**Problem to work on**: From the data, copy out every line in which the word "cite" appears.

**Information given**:
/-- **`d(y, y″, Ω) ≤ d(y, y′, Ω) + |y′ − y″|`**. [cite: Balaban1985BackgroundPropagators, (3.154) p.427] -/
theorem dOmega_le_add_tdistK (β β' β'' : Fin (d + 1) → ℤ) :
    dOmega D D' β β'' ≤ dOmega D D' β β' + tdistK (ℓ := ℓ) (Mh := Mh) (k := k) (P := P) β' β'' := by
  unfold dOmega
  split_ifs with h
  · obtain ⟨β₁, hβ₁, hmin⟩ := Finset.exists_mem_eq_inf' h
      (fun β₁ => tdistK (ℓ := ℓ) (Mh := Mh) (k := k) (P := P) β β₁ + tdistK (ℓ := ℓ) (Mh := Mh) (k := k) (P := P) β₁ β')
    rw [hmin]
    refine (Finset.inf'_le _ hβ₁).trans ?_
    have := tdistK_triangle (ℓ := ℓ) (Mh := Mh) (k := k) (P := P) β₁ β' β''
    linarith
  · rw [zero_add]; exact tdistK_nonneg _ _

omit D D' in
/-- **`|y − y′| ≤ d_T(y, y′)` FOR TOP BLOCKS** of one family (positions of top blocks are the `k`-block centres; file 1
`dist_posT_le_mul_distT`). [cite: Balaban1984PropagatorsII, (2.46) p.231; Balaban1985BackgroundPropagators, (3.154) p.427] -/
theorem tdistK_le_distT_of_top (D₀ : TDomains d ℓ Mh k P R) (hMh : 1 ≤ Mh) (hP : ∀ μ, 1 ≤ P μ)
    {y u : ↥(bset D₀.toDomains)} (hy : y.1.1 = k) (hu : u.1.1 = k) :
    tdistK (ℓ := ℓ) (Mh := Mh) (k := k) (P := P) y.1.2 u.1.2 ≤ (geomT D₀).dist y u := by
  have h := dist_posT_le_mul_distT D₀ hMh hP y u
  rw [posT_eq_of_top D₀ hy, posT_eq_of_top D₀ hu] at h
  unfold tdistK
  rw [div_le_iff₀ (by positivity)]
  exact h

--

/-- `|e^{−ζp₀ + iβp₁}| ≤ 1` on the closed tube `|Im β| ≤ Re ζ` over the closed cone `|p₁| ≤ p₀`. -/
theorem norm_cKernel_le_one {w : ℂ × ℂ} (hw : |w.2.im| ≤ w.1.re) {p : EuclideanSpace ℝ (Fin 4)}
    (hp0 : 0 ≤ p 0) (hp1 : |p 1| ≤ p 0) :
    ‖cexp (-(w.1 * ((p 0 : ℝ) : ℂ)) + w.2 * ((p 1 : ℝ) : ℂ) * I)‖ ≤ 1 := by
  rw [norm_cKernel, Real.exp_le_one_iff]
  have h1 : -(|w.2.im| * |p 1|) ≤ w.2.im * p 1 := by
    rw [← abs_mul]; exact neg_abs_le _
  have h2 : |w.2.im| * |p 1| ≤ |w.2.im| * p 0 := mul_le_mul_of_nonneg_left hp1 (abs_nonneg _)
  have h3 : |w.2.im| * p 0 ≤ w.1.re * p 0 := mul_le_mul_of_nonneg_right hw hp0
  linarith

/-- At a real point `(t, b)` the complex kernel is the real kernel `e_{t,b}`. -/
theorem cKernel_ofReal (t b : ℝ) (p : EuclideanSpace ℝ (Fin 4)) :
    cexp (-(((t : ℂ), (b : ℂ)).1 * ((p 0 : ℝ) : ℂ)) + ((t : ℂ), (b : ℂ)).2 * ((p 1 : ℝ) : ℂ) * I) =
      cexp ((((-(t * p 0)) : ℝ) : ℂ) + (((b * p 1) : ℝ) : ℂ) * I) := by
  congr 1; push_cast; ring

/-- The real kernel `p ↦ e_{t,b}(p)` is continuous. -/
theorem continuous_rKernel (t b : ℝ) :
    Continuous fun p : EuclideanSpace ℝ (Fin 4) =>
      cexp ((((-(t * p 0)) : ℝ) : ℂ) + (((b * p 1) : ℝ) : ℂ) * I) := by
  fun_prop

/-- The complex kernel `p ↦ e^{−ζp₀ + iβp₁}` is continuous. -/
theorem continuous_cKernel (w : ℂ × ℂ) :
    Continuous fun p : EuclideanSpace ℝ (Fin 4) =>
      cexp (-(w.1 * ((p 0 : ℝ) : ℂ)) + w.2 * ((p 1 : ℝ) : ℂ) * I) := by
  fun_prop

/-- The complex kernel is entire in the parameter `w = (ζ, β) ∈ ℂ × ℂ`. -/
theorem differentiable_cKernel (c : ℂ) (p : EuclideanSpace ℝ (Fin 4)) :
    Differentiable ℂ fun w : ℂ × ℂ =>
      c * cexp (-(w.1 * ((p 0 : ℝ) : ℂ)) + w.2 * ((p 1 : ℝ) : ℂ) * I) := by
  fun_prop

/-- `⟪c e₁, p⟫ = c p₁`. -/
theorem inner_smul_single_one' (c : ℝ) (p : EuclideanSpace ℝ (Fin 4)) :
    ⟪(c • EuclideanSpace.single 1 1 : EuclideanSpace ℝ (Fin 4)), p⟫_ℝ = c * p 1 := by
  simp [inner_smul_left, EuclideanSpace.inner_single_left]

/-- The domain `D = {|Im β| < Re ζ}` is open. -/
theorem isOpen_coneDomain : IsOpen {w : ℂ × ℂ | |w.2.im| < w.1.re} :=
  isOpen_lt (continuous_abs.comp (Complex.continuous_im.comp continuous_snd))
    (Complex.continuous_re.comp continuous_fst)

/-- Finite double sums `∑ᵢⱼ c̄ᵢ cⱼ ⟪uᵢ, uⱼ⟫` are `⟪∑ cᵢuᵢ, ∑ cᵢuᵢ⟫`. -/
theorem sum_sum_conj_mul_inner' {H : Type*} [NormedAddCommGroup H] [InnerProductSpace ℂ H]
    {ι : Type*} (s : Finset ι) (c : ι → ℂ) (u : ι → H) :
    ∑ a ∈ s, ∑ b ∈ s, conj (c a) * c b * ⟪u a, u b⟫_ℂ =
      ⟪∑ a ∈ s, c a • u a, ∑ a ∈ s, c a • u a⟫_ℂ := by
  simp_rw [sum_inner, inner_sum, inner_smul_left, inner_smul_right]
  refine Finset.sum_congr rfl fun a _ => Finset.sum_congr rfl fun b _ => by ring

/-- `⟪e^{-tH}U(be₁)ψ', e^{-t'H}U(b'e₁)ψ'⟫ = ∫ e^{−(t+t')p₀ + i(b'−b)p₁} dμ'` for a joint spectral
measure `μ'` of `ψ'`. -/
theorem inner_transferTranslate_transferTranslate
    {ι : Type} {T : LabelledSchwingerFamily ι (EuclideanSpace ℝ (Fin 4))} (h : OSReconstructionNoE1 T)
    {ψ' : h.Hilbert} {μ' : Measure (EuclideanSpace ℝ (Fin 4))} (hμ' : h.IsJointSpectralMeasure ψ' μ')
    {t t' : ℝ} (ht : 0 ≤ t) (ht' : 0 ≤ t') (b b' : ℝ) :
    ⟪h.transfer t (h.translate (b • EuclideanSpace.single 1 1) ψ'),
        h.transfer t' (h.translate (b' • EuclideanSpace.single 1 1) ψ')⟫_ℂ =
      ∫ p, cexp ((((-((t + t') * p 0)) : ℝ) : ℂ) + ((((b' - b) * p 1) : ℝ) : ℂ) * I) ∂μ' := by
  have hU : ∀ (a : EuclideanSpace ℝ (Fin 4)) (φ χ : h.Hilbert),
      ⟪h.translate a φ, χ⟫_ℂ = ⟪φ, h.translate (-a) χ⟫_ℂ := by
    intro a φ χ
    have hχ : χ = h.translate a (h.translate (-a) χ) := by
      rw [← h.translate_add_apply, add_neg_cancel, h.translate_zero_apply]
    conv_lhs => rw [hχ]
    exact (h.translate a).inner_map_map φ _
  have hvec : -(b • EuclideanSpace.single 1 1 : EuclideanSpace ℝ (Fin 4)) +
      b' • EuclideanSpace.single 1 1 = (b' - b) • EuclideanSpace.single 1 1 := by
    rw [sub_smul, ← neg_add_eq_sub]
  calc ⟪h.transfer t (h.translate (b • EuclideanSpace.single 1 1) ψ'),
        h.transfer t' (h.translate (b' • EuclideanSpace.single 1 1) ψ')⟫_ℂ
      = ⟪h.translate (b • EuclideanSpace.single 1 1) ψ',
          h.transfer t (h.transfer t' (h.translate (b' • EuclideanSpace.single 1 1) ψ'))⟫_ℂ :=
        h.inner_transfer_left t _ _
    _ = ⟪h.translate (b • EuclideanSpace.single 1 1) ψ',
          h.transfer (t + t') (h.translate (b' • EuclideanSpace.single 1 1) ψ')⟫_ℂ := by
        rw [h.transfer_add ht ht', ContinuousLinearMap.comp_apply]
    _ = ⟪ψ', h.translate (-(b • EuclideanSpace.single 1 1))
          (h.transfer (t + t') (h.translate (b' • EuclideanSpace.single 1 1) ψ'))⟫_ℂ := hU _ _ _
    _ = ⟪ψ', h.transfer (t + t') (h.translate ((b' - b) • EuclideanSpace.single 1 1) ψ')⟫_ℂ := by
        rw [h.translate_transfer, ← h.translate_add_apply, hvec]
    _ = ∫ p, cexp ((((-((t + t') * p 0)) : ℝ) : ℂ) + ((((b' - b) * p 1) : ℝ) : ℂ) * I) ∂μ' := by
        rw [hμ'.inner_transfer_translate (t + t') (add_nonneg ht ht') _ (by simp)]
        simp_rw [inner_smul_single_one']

**Expected answer**:
/-- **`d(y, y″, Ω) ≤ d(y, y′, Ω) + |y′ − y″|`**. [cite: Balaban1985BackgroundPropagators, (3.154) p.427] -/
`dist_posT_le_mul_distT`). [cite: Balaban1984PropagatorsII, (2.46) p.231; Balaban1985BackgroundPropagators, (3.154) p.427] -/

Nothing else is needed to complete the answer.